No final de 2004, uma das minhas séries favoritas de sempre, West Wing de Aaron Sorkin, teve um episódio denominado “Impact Winter”, na qual o tema secundário (que o principal não refiro para não causar spoilers, mas posso referir que inclui uma visita presidencial à China) demonstra a Casa Branca a braços com um possível asteróide em rota de colisão com a Terra. Ora, sendo sabido que West Wing é um drama político (possivelmente o melhor alguma vez escrito para televisão), é certo que o asteróide não atingiu a Terra, mas passou “perto” o suficiente para que este fosse um tema forte nos sistemas de defesa norte-americanos.

Hoje (que enquanto escrevo estes primeiros parágrafos ainda é dia 23 de Maio), a Bandai Namco lançou mais um peculiar jogo, com o mesmo nome desse famoso episódio de West Wing, e com a mesma temática. Há uma parte de mim que quer acreditar que este jogo desenvolvido pelo estúdio britânico Mojo Bones aborda um mundo paralela, situando a história precisamente nos EUA do Presidente Josiah Bartlet, uma história alternativa de uma história ficcional em que o tal asteróide colidiu com a Terra, e levou-nos a um Inverno eterno. Talvez o seja oficiosamente, pelo menos essa é a forma como eu olho para este jogo.

Este artigo ficou a marinar nas últimas duas semanas (regresso à escrita dia 6 de Junho) altura em que muitos dos problemas técnicos que ensombraram Impact Winter foram já resolvidos, com tremenda diligência pelos seus criadores. Para além da estranheza de não podermos jogar com rato e teclado um jogo que parece ter sido pensado para estes periféricos, a impossibilidade de resoluções acima de 1600×900 e alguns bugs que destruíam a jogabilidade demarcaram aquilo que são as medianas-a-más análises que o jogo foi recebendo.
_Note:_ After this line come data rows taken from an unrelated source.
/-- **A spacelike immersion restricts to a spacelike immersion** of any open subset.
O'Neill 1983, Ch. 4, p. 97. [cite: ONeill1983, Ch. 4, p. 97] -/
theorem IsSpacelikeImmersion.comp_subtypeVal {f : N → M} (hf : g.IsSpacelikeImmersion I' f) :
    g.IsSpacelikeImmersion I' (f ∘ Subtype.val : W → M) := by
  refine ⟨hf.contMDiff.comp contMDiff_subtype_val, fun y v hv ↦ ?_⟩
  have hd : MDifferentiableAt I' I f y.1 :=
    (hf.contMDiff y.1).mdifferentiableAt (by simp)
  have := hf.inducedBilin_pos y.1 hv
  rwa [← inducedBilin_comp_subtypeVal g y hd] at this

/-- **A unit normal restricts to a unit normal** along the restriction to an open subset.
O'Neill 1983, Ch. 4, pp. 106–107. [cite: ONeill1983, Ch. 4, pp. 106–107] -/
theorem IsUnitNormal.comp_subtypeVal {f : N → M} {ν : NormalField I f} {ε : ℝ}
    (h : g.IsUnitNormal I' f ν ε) (hf : ∀ y, MDifferentiableAt I' I f y) :
    g.IsUnitNormal I' (f ∘ Subtype.val : W → M) (fun y ↦ ν y.1) ε :=
  ⟨fun y v ↦ by rw [mfderiv_comp_subtypeVal (hf y.1)]; exact h.1 y.1 v, fun y ↦ h.2 y.1⟩

variable [FiniteDimensional ℝ E] [g.HasLeviCivita]

variable (g) in
/-- **Locality of `D_v ν`**: the covariant derivative of the restricted normal field `ν|_W` along
`f|_W` in the direction `v ∈ T_y W = T_y N` is that of `ν` along `f` (the chart-straight curves
agree near `t = 0`, `subtypeVal_comp_curveThrough_eventuallyEq`, and `covariantDerivAlong` is
local, `covariantDerivAlong_congr_of_eventuallyEq`). O'Neill 1983, Ch. 4, pp. 98–99.
[cite: ONeill1983, Ch. 4, pp. 98–99] -/
theorem normalDerivAlong_comp_subtypeVal (f : N → M) (ν : NormalField I f) (y : W)
    (v : TangentSpace I' y) :
    g.normalDerivAlong (f ∘ Subtype.val : W → M) (fun y ↦ ν y.1) y v =
      g.normalDerivAlong (I' := I') f ν y.1 v := by
  unfold normalDerivAlong
  apply covariantDerivAlong_congr_of_eventuallyEq
  filter_upwards [subtypeVal_comp_curveThrough_eventuallyEq y v] with t ht
  simp only [Function.comp_apply] at ht ⊢
  rw [ht]

variable [FiniteDimensional ℝ E']

variable (g) in
/-- **Locality of the second fundamental form**: `K_{ν|_W} = K_ν` at points of the open subset
`W` (from `normalDerivAlong_comp_subtypeVal` and `dι = id`). O'Neill 1983, Ch. 4, Lemma 4.4 ff.
[cite: ONeill1983, Ch. 4, Lemma 4.4 ff.] -/
theorem secondFundamentalForm_comp_subtypeVal (f : N → M) (ν : NormalField I f) (y : W)
    (hf : MDifferentiableAt I' I f y.1) :
    g.secondFundamentalForm I' (f ∘ Subtype.val : W → M) (fun y ↦ ν y.1) y =
      g.secondFundamentalForm I' f ν y.1 := by
  haveI : FiniteDimensional ℝ (TangentSpace I' y) := inferInstanceAs (FiniteDimensional ℝ E')
  refine (Module.finBasis ℝ (TangentSpace I' y)).ext fun i ↦ LinearMap.ext fun w ↦ ?_
  have h1 := g.secondFundamentalForm_apply_basis (I' := I') (f ∘ Subtype.val : W → M)
    (fun y ↦ ν y.1) y i w
  have h2 := g.secondFundamentalForm_apply_basis (I' := I') f ν y.1 i w
  rw [normalDerivAlong_comp_subtypeVal, mfderiv_comp_subtypeVal hf] at h1
  exact h1.trans h2.symm

variable [IsManifold I' ∞ N]

/-- **Locality of the mean curvature**: `H_{f|_W} = H_f` on the open subset `W` (the induced
metric, `inducedBilin_comp_subtypeVal`, and the second fundamental form,
`secondFundamentalForm_comp_subtypeVal`, agree pointwise, and the metric trace only depends on
these, `trace_congr_of_val_eq`). Wald 1984, (10.2.13) ff. [cite: Wald1984, (10.2.13)] -/
theorem meanCurvature_comp_subtypeVal {f : N → M} (hpb : contMDiff_pullbackBilin I M I' N n)
    (hpbW : contMDiff_pullbackBilin I M I' W n) (hf : g.IsSpacelikeImmersion I' f)
    (ν : NormalField I f) (y : W) :
    g.meanCurvature (f ∘ Subtype.val : W → M) hpbW hf.comp_subtypeVal (fun y ↦ ν y.1) y =
      g.meanCurvature f hpb hf ν y.1 := by
  have hd : MDifferentiableAt I' I f y.1 := (hf.contMDiff y.1).mdifferentiableAt (by simp)
  unfold meanCurvature
  rw [secondFundamentalForm_comp_subtypeVal g f ν y hd]
  exact trace_congr_of_val_eq (by simp [inducedBilin_comp_subtypeVal g y hd]) _

/-- **A minimal (maximal) immersion restricts to a minimal immersion** of any open subset:
`H = 0` is a pointwise, local condition. Choquet-Bruhat 2009, Ch. VI §3.
[cite: ChoquetBruhat2009, Ch. VI §3] -/
theorem IsMaximalSlice.comp_subtypeVal {f : N → M} {hpb : contMDiff_pullbackBilin I M I' N n}
    {hf : g.IsSpacelikeImmersion I' f} {ν : NormalField I f} (h : g.IsMaximalSlice f hpb hf ν)
    (hpbW : contMDiff_pullbackBilin I M I' W n) :
    g.IsMaximalSlice (f ∘ Subtype.val : W → M) hpbW hf.comp_subtypeVal (fun y ↦ ν y.1) :=
  fun y ↦ by rw [meanCurvature_comp_subtypeVal hpb hpbW hf ν y]; exact h y.1

end Restrict

end PseudoRiemannianMetric

/-! ### Smoothness of the restricted normal; the restriction of an embedding -/

section Embedding

variable [IsManifold I ∞ M] {W : TopologicalSpace.Opens N}

/-- The restriction of a smooth normal field (smooth as a map into `TM`) to an open subset is
smooth. [folklore] -/
theorem contMDiff_normal_comp_subtypeVal {f : N → M} {ν : NormalField I f}
    (hν : ContMDiff I' I.tangent ∞
      (fun y ↦ (TotalSpace.mk' E (f y) (ν y) : TangentBundle I M))) :
    ContMDiff I' I.tangent ∞
      (fun y : W ↦ (TotalSpace.mk' E (f y.1) (ν y.1) : TangentBundle I M)) :=
  hν.comp contMDiff_subtype_val

variable [IsManifold I' ∞ N]

omit [IsManifold I ∞ M] in
/-- **The restriction of a smooth embedding to an open subset is a smooth embedding** (the
inclusion `W ↪ N` is a globally defined partial diffeomorphism; the tree's
`Manifold.IsSmoothEmbedding.comp_openPartialHomeomorph`). Lee 2013, Ch. 5. [folklore] -/
theorem isSmoothEmbedding_comp_subtypeVal {f : N → M} (hf : Manifold.IsSmoothEmbedding I' I ∞ f) :
    Manifold.IsSmoothEmbedding I' I ∞ (f ∘ Subtype.val : W → M) := by
  rcases isEmpty_or_nonempty W with hW | hW
  · exact ⟨Manifold.IsImmersionOfComplement.isImmersion (F := Unit) fun x ↦ isEmptyElim x,
      hf.isEmbedding.comp Topology.IsEmbedding.subtypeVal⟩
  have hemb : Topology.IsOpenEmbedding (Subtype.val : W → N) := W.2.isOpenEmbedding_subtypeVal
  set Φ := hemb.toOpenPartialHomeomorph (Subtype.val : W → N) with hΦ
  have hΦι : ⇑Φ = Subtype.val := hemb.toOpenPartialHomeomorph_apply _
  have hsrc : Φ.source = univ := hemb.toOpenPartialHomeomorph_source _
  have htgt : Φ.target = range (Subtype.val : W → N) := hemb.toOpenPartialHomeomorph_target _
  have hΦsm : ContMDiffOn I' I' ∞ Φ Φ.source := by
    rw [hΦι]
    exact contMDiff_subtype_val.contMDiffOn
  have hΦ'sm : ContMDiffOn I' I' ∞ Φ.symm Φ.target := by
    have key : ∀ z ∈ Φ.target, ((Φ.symm z : W) : N) = z := by
      intro z hz
      rw [htgt] at hz
      obtain ⟨x, rfl⟩ := hz
      rw [← hΦι, Φ.left_inv (hsrc ▸ mem_univ x)]
    intro z hz
    refine (ContMDiffWithinAt.subtypeVal_comp_iff W Φ.symm Φ.target z).1 ?_
    exact (contMDiff_id.contMDiffAt.contMDiffWithinAt (s := Φ.target)).congr
      (fun z' hz' ↦ key z' hz') (key z hz)
  have := hf.comp_openPartialHomeomorph Φ hsrc hΦsm hΦ'sm
  rwa [hΦι] at this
No momento em que comecei a escrever o artigo dia 23 de Maio tinha acabado de perder todo o progresso que tinha feito ao longo de mais de um dia ingame. Um bug tão estranho e tão ingénuo que até hoje penso como é que falhas destas podem ainda ocorrer com serviços de QA a existirem em grande parte dos jogos. Visto que o jogo é “filmado” numa espécie de isometria, há zonas cegas em que perdemos a visibilidade com Jacob, o nosso protagonista. O que me aconteceu é que ele ficou preso num objecto invisível num passeio, numa área em que eu perdi a visibilidade dele por ter uma parede a tapar. Resultado? Fiquei preso, e sem opções de load só me restou desligar o jogo à força.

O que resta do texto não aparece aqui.